■ **Entries shown**
import Literature.NumberTheory.LFunctions.WeilArchimedeanMoments
import Mathlib.Analysis.SpecialFunctions.SmoothTransition
import Mathlib.Analysis.Complex.Exponential
import Mathlib.Analysis.Complex.ExponentialBounds
import Mathlib.MeasureTheory.Integral.IntervalIntegral.Basic
import Mathlib.Analysis.SumIntegralComparisons
import Mathlib.Analysis.SpecialFunctions.Integrals.Basic

/-!
# Stub `stub_bumpRatio` of line `Sketch` for crux `WeilComb.CombShapePositivity`
(item stmt-RiemannHypothesis-11229, route route-RiemannHypothesis-WeilComb)

Certified numerics for the fixed bump `φ₀(u) = expNegInvGlue (1 - u²)` (`= exp(-1/(1-u²))` on `(-1,1)`,
`0` outside): with `I₀ = ∫ φ₀` and `N = ‖φ₀‖₂² = ∫ φ₀²` (`weilNorm2Sq`),

`I₀² ≤ (8/5) N`

(true values `I₀ = 0.44399…`, `N = 0.13308…`, ratio `1.4812…`; Cauchy–Schwarz on `[-1,1]` only gives the
ratio `2`). This constant enters the effective window of the comb budget through the diagonal constant
`log(2r)`, `r = I₀²/N`, and every `r`-linear loss.

Proof. `φ₀` is even, vanishes off `[-1,1]` and is non-increasing on `[0,1]` (`expNegInvGlue` is monotone,
`u ↦ 1 - u²` is non-increasing there), so `I₀ = 2∫₀¹ φ₀` is at most twice the left Riemann sum on `50`
equal pieces and `N = 2∫₀¹ φ₀²` is at least twice the right Riemann sum on the first `34` of `40` equal
pieces (`AntitoneOn.integral_le_sum`, `AntitoneOn.sum_le_integral`, rescaled to `[0,1]`). At a node,
`φ₀ = exp(-x)` with `x = 1/(1-u²)`; it is bounded above by `1/T₈(x)`, `T₈(x) = Σ_{k<8} x^k/k! ≤ exp x`
(`Real.sum_le_exp_of_nonneg`), and `φ₀² = exp(-2x) = (exp(x/4))⁻⁸` is bounded below by `Q₄(x/4)⁻⁸`,
`Q₄(t) = Σ_{k<4} t^k/k! + 5t⁴/96 ≥ exp t` for `t ∈ [0,1]` (`Real.exp_bound'`; `x ≤ 4` for `u ≤ 17/20`).
The two rational sums are evaluated by `norm_num`: `Σ_{i<50} 1/T₈(x_{i/50}) ≤ 11.2917` and
`Σ_{1≤j≤34} Q₄(x_{j/40}/4)⁻⁸ ≥ 2.5928`, whence `I₀ ≤ 0.451668`, `N ≥ 0.12964` and
`I₀² ≤ 0.204004 ≤ 0.207424 ≤ (8/5)N`.

The file declares no definitions: the two polynomials `T₈` (Horner form) and `Q₄` are written out.
-/

noncomputable section

-- the sub-problem path RiemannHypothesis/RiemannHypothesis duplicates a namespace (D-0017)
set_option linter.dupNamespace false

open MeasureTheory Set

namespace Summit.RiemannHypothesis.RiemannHypothesis.Theorems.WeilCombBohrFejer

open Literature.NumberTheory.LFunctions

/-! ### The bump: support, continuity, symmetry -/

/-- `φ₀(u) = 0` when `u² ≥ 1`. [folklore] -/
private theorem bump_eq_zero_bumpRatio {u : ℝ} (hu : 1 ≤ u ^ 2) : expNegInvGlue (1 - u ^ 2) = 0 :=
  expNegInvGlue.zero_of_nonpos (by linarith)

/-- `φ₀` is continuous. [folklore] -/
private theorem bump_continuous_bumpRatio : Continuous fun u : ℝ => expNegInvGlue (1 - u ^ 2) :=
  (expNegInvGlue.contDiff (n := 0)).continuous.comp (continuous_const.sub (continuous_id.pow 2))

/-- `∫_ℝ φ₀^k = 2 ∫₀¹ φ₀^k` for `k ≥ 1`: the integrand vanishes off `(-1, 1]` and is even.
[folklore] -/
private theorem integral_bump_pow_eq_bumpRatio {k : ℕ} (hk : k ≠ 0) :
    ∫ u : ℝ, expNegInvGlue (1 - u ^ 2) ^ k =
      2 * ∫ u in (0 : ℝ)..1, expNegInvGlue (1 - u ^ 2) ^ k := by
  have hc : Continuous fun u : ℝ => expNegInvGlue (1 - u ^ 2) ^ k := bump_continuous_bumpRatio.pow k
  have hs : Function.support (fun u : ℝ => expNegInvGlue (1 - u ^ 2) ^ k) ⊆ Ioc (-1) 1 := by
    intro u hu
    rw [Function.mem_support] at hu
    by_contra h
    apply hu
    rw [bump_eq_zero_bumpRatio, zero_pow hk]
    simp only [mem_Ioc, not_and_or, not_lt, not_le] at h
    rcases h with h | h <;> nlinarith
  rw [← intervalIntegral.integral_eq_integral_of_support_subset hs,
    ← intervalIntegral.integral_add_adjacent_intervals (b := 0) (hc.intervalIntegrable _ _)
      (hc.intervalIntegrable _ _)]
  have h : ∫ u in (0 : ℝ)..1, expNegInvGlue (1 - (-u) ^ 2) ^ k =
      ∫ u in (-1 : ℝ)..-0, expNegInvGlue (1 - u ^ 2) ^ k :=
    intervalIntegral.integral_comp_neg (a := 0) (b := 1)
      (f := fun u : ℝ => expNegInvGlue (1 - u ^ 2) ^ k)
  simp only [neg_sq, neg_zero] at h
  rw [← h]
  ring

/-- `‖φ₀‖₂² = ∫_ℝ φ₀²` (the bump is real). [folklore] -/
private theorem weilNorm2Sq_bump_eq_bumpRatio :
    weilNorm2Sq (fun u : ℝ => ((expNegInvGlue (1 - u ^ 2) : ℝ) : ℂ)) =
      ∫ u : ℝ, expNegInvGlue (1 - u ^ 2) ^ 2 := by
  unfold weilNorm2Sq
  congr 1 with u
  rw [Complex.norm_real, Real.norm_eq_abs, sq_abs]

/-! ### Riemann sums on `[0, 1]` for a non-increasing function -/

/-- Left Riemann sum with `n` equal pieces: `∫₀¹ f ≤ n⁻¹ Σ_{i<n} f(i/n)` for `f` non-increasing on
`[0,1]` (`AntitoneOn.integral_le_sum` rescaled by `y = n u`). [folklore] -/
private theorem integral_le_riemann_bumpRatio {f : ℝ → ℝ} (hf : AntitoneOn f (Icc 0 1)) {n : ℕ}
    (hn : 0 < n) : ∫ u in (0 : ℝ)..1, f u ≤ (n : ℝ)⁻¹ * ∑ i ∈ Finset.range n, f ((i : ℝ) / n) := by
  have hn' : (0 : ℝ) < n := by exact_mod_cast hn
  have hanti : AntitoneOn (fun y : ℝ => f (y / n)) (Icc (0 : ℝ) (0 + n)) := by
    intro a ha b hb hab
    rw [zero_add, mem_Icc] at ha hb
    exact hf ⟨div_nonneg ha.1 hn'.le, div_le_one_of_le₀ ha.2 hn'.le⟩
      ⟨div_nonneg hb.1 hn'.le, div_le_one_of_le₀ hb.2 hn'.le⟩ (div_le_div_of_nonneg_right hab hn'.le)
  have h : ∫ x in (0 : ℝ)..0 + n, f (x / n) ≤ ∑ i ∈ Finset.range n, f ((0 + i) / n) :=
    hanti.integral_le_sum
  rw [intervalIntegral.integral_comp_div _ hn'.ne', zero_add, zero_div, div_self hn'.ne',
    smul_eq_mul] at h
  simp only [zero_add] at h
  rw [le_inv_mul_iff₀ hn']
  exact h

/-- Right Riemann sum on the first `m` of `n` equal pieces: `n⁻¹ Σ_{i<m} f((i+1)/n) ≤ ∫₀¹ f` for
`f ≥ 0` non-increasing on `[0,1]` (`AntitoneOn.sum_le_integral` rescaled, and `∫₀^{m/n} f ≤ ∫₀¹ f`).
[folklore] -/
private theorem riemann_le_integral_bumpRatio {f : ℝ → ℝ} (hf : AntitoneOn f (Icc 0 1))
    (h0 : ∀ u ∈ Icc (0 : ℝ) 1, 0 ≤ f u) {n m : ℕ} (hn : 0 < n) (hm : m ≤ n) :
    (n : ℝ)⁻¹ * ∑ i ∈ Finset.range m, f (((i + 1 : ℕ) : ℝ) / n) ≤ ∫ u in (0 : ℝ)..1, f u := by
  have hn' : (0 : ℝ) < n := by exact_mod_cast hn
  have hmn : (m : ℝ) / n ≤ 1 := div_le_one_of_le₀ (by exact_mod_cast hm) hn'.le
  have hanti : AntitoneOn (fun y : ℝ => f (y / n)) (Icc (0 : ℝ) (0 + m)) := by
    intro a ha b hb hab
    rw [zero_add, mem_Icc] at ha hb
    refine hf ⟨div_nonneg ha.1 hn'.le, ?_⟩ ⟨div_nonneg hb.1 hn'.le, ?_⟩
      (div_le_div_of_nonneg_right hab hn'.le)
    · exact (div_le_div_of_nonneg_right ha.2 hn'.le).trans hmn
    · exact (div_le_div_of_nonneg_right hb.2 hn'.le).trans hmn
  have h : ∑ i ∈ Finset.range m, f ((0 + ((i + 1 : ℕ) : ℝ)) / n) ≤
      ∫ x in (0 : ℝ)..0 + m, f (x / n) :=
    hanti.sum_le_integral
  rw [intervalIntegral.integral_comp_div _ hn'.ne', zero_add, zero_div, smul_eq_mul] at h
  simp only [zero_add] at h
  have hmono : ∫ x in (0 : ℝ)..m / n, f x ≤ ∫ u in (0 : ℝ)..1, f u := by
    apply intervalIntegral.integral_mono_interval le_rfl (by positivity) hmn
    · exact ae_restrict_of_forall_mem measurableSet_Ioc fun u hu => h0 u (Ioc_subset_Icc_self hu)
    · exact (hf.mono (by rw [uIcc_of_le (by norm_num : (0 : ℝ) ≤ 1)])).intervalIntegrable
  rw [inv_mul_le_iff₀ hn']
  exact h.trans (mul_le_mul_of_nonneg_left hmono hn'.le)

/-! ### Node values: rational bounds for `exp` -/

/-- `φ₀(u) = exp(-1/(1-u²))` for `u² < 1`. [folklore] -/
private theorem bump_eq_exp_bumpRatio {u : ℝ} (hu : u ^ 2 < 1) :
    expNegInvGlue (1 - u ^ 2) = Real.exp (-(1 - u ^ 2)⁻¹) := by
  rw [expNegInvGlue, if_neg (not_le.2 (by linarith))]

/-- Upper node bound: `exp(-x) ≤ 1/T₈(x)` for `x ≥ 0`, where `T₈(x) = Σ_{k<8} x^k/k! ≤ exp x` is the
degree-7 Taylor polynomial of `exp`, written in Horner form (`Real.sum_le_exp_of_nonneg`). [folklore] -/
private theorem exp_neg_le_inv_taylor_bumpRatio {x : ℝ} (hx : 0 ≤ x) :
    Real.exp (-x) ≤
      (1 + x * (1 + x / 2 * (1 + x / 3 * (1 + x / 4 * (1 + x / 5 * (1 + x / 6 * (1 + x / 7)))))))⁻¹ := by
  have he : 1 + x * (1 + x / 2 * (1 + x / 3 * (1 + x / 4 * (1 + x / 5 * (1 + x / 6 * (1 + x / 7))))))
      = ∑ k ∈ Finset.range 8, x ^ k / (k.factorial : ℝ) := by
    simp only [Finset.sum_range_succ, Finset.sum_range_zero, Nat.factorial]
    push_cast
    ring
  rw [Real.exp_neg]
  refine inv_anti₀ (by positivity) ?_
  rw [he]
  exact Real.sum_le_exp_of_nonneg hx 8

/-- Lower node bound: `Q₄(x/4)⁻⁸ ≤ (exp(x/4))⁻⁸ = exp(-x)²` for `0 ≤ x ≤ 4`, where
`Q₄(t) = Σ_{k<4} t^k/k! + 5t⁴/96 ≥ exp t` on `[0,1]` (`Real.exp_bound'` with `n = 4`). [folklore] -/
private theorem inv_taylor_pow_le_exp_neg_sq_bumpRatio {x : ℝ} (h0 : 0 ≤ x) (h4 : x ≤ 4) :
    ((1 + x / 4 * (1 + x / 4 / 2 * (1 + x / 4 / 3)) + (x / 4) ^ 4 * 5 / 96) ^ 8)⁻¹ ≤
      Real.exp (-x) ^ 2 := by
  have hq : Real.exp (x / 4) ≤
      1 + x / 4 * (1 + x / 4 / 2 * (1 + x / 4 / 3)) + (x / 4) ^ 4 * 5 / 96 := by
    refine (Real.exp_bound' (by positivity) (by linarith) (n := 4) (by norm_num)).trans
      (le_of_eq ?_)
    simp only [Finset.sum_range_succ, Finset.sum_range_zero, Nat.factorial]
    push_cast
    ring
  have h1 : Real.exp (-x) ^ 2 = (Real.exp (x / 4) ^ 8)⁻¹ := by
    rw [← Real.exp_nat_mul, ← Real.exp_nat_mul, ← Real.exp_neg]
    congr 1
    push_cast
    ring
  rw [h1]
  exact inv_anti₀ (pow_pos (Real.exp_pos _) 8) (pow_le_pow_left₀ (Real.exp_pos _).le hq 8)

/-- The upper Riemann sum, node by node: `Σ_{i<50} 1/T₈(x_i) ≤ 11.2917`, `x_i = 1/(1-(i/50)²)`
(exact rational arithmetic, `norm_num`). [folklore] -/
private theorem sum_nodeU_le_bumpRatio :
    ∑ i ∈ Finset.range 50,
      (1 + (1 - ((i : ℝ) / 50) ^ 2)⁻¹ * (1 + (1 - ((i : ℝ) / 50) ^ 2)⁻¹ / 2 *
        (1 + (1 - ((i : ℝ) / 50) ^ 2)⁻¹ / 3 * (1 + (1 - ((i : ℝ) / 50) ^ 2)⁻¹ / 4 *
          (1 + (1 - ((i : ℝ) / 50) ^ 2)⁻¹ / 5 * (1 + (1 - ((i : ℝ) / 50) ^ 2)⁻¹ / 6 *
            (1 + (1 - ((i : ℝ) / 50) ^ 2)⁻¹ / 7)))))))⁻¹ ≤ 112917 / 10000 := by
  simp only [Finset.sum_range_succ, Finset.sum_range_zero]
  push_cast
  norm_num

/-- The lower Riemann sum, node by node: `2.5928 ≤ Σ_{j<34} Q₄(x_j/4)⁻⁸`, `x_j = 1/(1-((j+1)/40)²)`
(exact rational arithmetic, `norm_num`). [folklore] -/
private theorem le_sum_nodeL_bumpRatio :
    (25928 : ℝ) / 10000 ≤
      ∑ i ∈ Finset.range 34,
        ((1 + (1 - (((i + 1 : ℕ) : ℝ) / 40) ^ 2)⁻¹ / 4 *
            (1 + (1 - (((i + 1 : ℕ) : ℝ) / 40) ^ 2)⁻¹ / 4 / 2 *
              (1 + (1 - (((i + 1 : ℕ) : ℝ) / 40) ^ 2)⁻¹ / 4 / 3)) +
          ((1 - (((i + 1 : ℕ) : ℝ) / 40) ^ 2)⁻¹ / 4) ^ 4 * 5 / 96) ^ 8)⁻¹ := by
  simp only [Finset.sum_range_succ, Finset.sum_range_zero]
  push_cast
  norm_num

/-! ### The stub -/

/-- **Stub `stub_bumpRatio`** (registered signature, line `Sketch`): for the fixed bump
`φ₀(u) = expNegInvGlue (1 - u²)`, `I₀² ≤ (8/5) N` with `I₀ = ∫ φ₀`, `N = ‖φ₀‖₂²`; certified by
Riemann sums of the non-increasing `φ₀`, `φ₀²` on `[0,1]` (`I₀ ≤ 0.451668`, `N ≥ 0.12964`) with
Taylor bounds for `exp` at the `50 + 34` rational nodes. [folklore] -/
theorem stub_bumpRatio :
    (∫ u : ℝ, expNegInvGlue (1 - u ^ 2)) ^ 2 ≤
      8 / 5 * Literature.NumberTheory.LFunctions.weilNorm2Sq
        (fun u : ℝ => ((expNegInvGlue (1 - u ^ 2) : ℝ) : ℂ)) := by
  have hanti : AntitoneOn (fun u : ℝ => expNegInvGlue (1 - u ^ 2)) (Icc 0 1) := by
    intro a ha b hb hab
    show expNegInvGlue (1 - b ^ 2) ≤ expNegInvGlue (1 - a ^ 2)
    exact expNegInvGlue.monotone (by nlinarith [ha.1, pow_le_pow_left₀ ha.1 hab 2])
  have hanti2 : AntitoneOn (fun u : ℝ => expNegInvGlue (1 - u ^ 2) ^ 2) (Icc 0 1) := by
    intro a ha b hb hab
    show expNegInvGlue (1 - b ^ 2) ^ 2 ≤ expNegInvGlue (1 - a ^ 2) ^ 2
    exact pow_le_pow_left₀ (expNegInvGlue.nonneg _) (hanti ha hb hab) 2
  have hI : ∫ u : ℝ, expNegInvGlue (1 - u ^ 2) = 2 * ∫ u in (0 : ℝ)..1, expNegInvGlue (1 - u ^ 2) := by
    have h := integral_bump_pow_eq_bumpRatio one_ne_zero
    simp only [pow_one] at h
    exact h
  have hN : weilNorm2Sq (fun u : ℝ => ((expNegInvGlue (1 - u ^ 2) : ℝ) : ℂ)) =
      2 * ∫ u in (0 : ℝ)..1, expNegInvGlue (1 - u ^ 2) ^ 2 := by
    rw [weilNorm2Sq_bump_eq_bumpRatio, integral_bump_pow_eq_bumpRatio two_ne_zero]
  -- upper Riemann bound for `I₀/2`
  have hU : ∫ u in (0 : ℝ)..1, expNegInvGlue (1 - u ^ 2) ≤ (50 : ℝ)⁻¹ * (112917 / 10000) := by
    refine (integral_le_riemann_bumpRatio hanti (n := 50) (by norm_num)).trans ?_
    simp only [Nat.cast_ofNat]
    refine mul_le_mul_of_nonneg_left
      ((Finset.sum_le_sum fun i hi => ?_).trans sum_nodeU_le_bumpRatio) (by norm_num)
    have hi' : (i : ℝ) < 50 := by exact_mod_cast Finset.mem_range.1 hi
    have h0 : (0 : ℝ) ≤ i := Nat.cast_nonneg i
    have hu : ((i : ℝ) / 50) ^ 2 < 1 := by rw [div_pow, div_lt_one (by norm_num)]; nlinarith
    rw [bump_eq_exp_bumpRatio hu]
    exact exp_neg_le_inv_taylor_bumpRatio (inv_pos.2 (by linarith)).le
  -- lower Riemann bound for `N/2`
  have hL : (40 : ℝ)⁻¹ * (25928 / 10000) ≤ ∫ u in (0 : ℝ)..1, expNegInvGlue (1 - u ^ 2) ^ 2 := by
    refine le_trans ?_ (riemann_le_integral_bumpRatio hanti2 (fun u _ => sq_nonneg _) (n := 40)
      (m := 34) (by norm_num) (by norm_num))
    simp only [Nat.cast_ofNat]
    refine mul_le_mul_of_nonneg_left
      (le_sum_nodeL_bumpRatio.trans (Finset.sum_le_sum fun i hi => ?_)) (by norm_num)
    have hi' : ((i + 1 : ℕ) : ℝ) ≤ 34 := by exact_mod_cast Finset.mem_range.1 hi
    have h0 : (0 : ℝ) ≤ ((i + 1 : ℕ) : ℝ) := Nat.cast_nonneg _
    have hsq : (((i + 1 : ℕ) : ℝ) / 40) ^ 2 ≤ 289 / 400 := by
      rw [div_pow, div_le_div_iff₀ (by norm_num) (by norm_num)]
      nlinarith
    rw [bump_eq_exp_bumpRatio (by linarith)]
    exact inv_taylor_pow_le_exp_neg_sq_bumpRatio (inv_pos.2 (by linarith)).le
      (by rw [inv_le_comm₀ (by linarith) (by norm_num)]; linarith)
  -- assemble: `I₀ = 2·(I₀/2) ≤ 0.451668`, `N = 2·(N/2) ≥ 0.12964`
  have hI0 : 0 ≤ ∫ u in (0 : ℝ)..1, expNegInvGlue (1 - u ^ 2) :=
    intervalIntegral.integral_nonneg zero_le_one fun u _ => expNegInvGlue.nonneg _
  have hsq := pow_le_pow_left₀ hI0 hU 2
  rw [hI, hN]
  nlinarith [hsq, hL]

end Summit.RiemannHypothesis.RiemannHypothesis.Theorems.WeilCombBohrFejer

end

■ **Assigned task**
Print nothing but the lines from the one containing "refine le_trans ?_" through the end of the listing above, exactly as written.

■ **Task response**
    refine le_trans ?_ (riemann_le_integral_bumpRatio hanti2 (fun u _ => sq_nonneg _) (n := 40)
      (m := 34) (by norm_num) (by norm_num))
    simp only [Nat.cast_ofNat]
    refine mul_le_mul_of_nonneg_left
      (le_sum_nodeL_bumpRatio.trans (Finset.sum_le_sum fun i hi => ?_)) (by norm_num)
    have hi' : ((i + 1 : ℕ) : ℝ) ≤ 34 := by exact_mod_cast Finset.mem_range.1 hi
    have h0 : (0 : ℝ) ≤ ((i + 1 : ℕ) : ℝ) := Nat.cast_nonneg _
    have hsq : (((i + 1 : ℕ) : ℝ) / 40) ^ 2 ≤ 289 / 400 := by
      rw [div_pow, div_le_div_iff₀ (by norm_num) (by norm_num)]
      nlinarith
    rw [bump_eq_exp_bumpRatio (by linarith)]
    exact inv_taylor_pow_le_exp_neg_sq_bumpRatio (inv_pos.2 (by linarith)).le
      (by rw [inv_le_comm₀ (by linarith) (by norm_num)]; linarith)
  -- assemble: `I₀ = 2·(I₀/2) ≤ 0.451668`, `N = 2·(N/2) ≥ 0.12964`
  have hI0 : 0 ≤ ∫ u in (0 : ℝ)..1, expNegInvGlue (1 - u ^ 2) :=
    intervalIntegral.integral_nonneg zero_le_one fun u _ => expNegInvGlue.nonneg _
  have hsq := pow_le_pow_left₀ hI0 hU 2
  rw [hI, hN]
  nlinarith [hsq, hL]

end Summit.RiemannHypothesis.RiemannHypothesis.Theorems.WeilCombBohrFejer

end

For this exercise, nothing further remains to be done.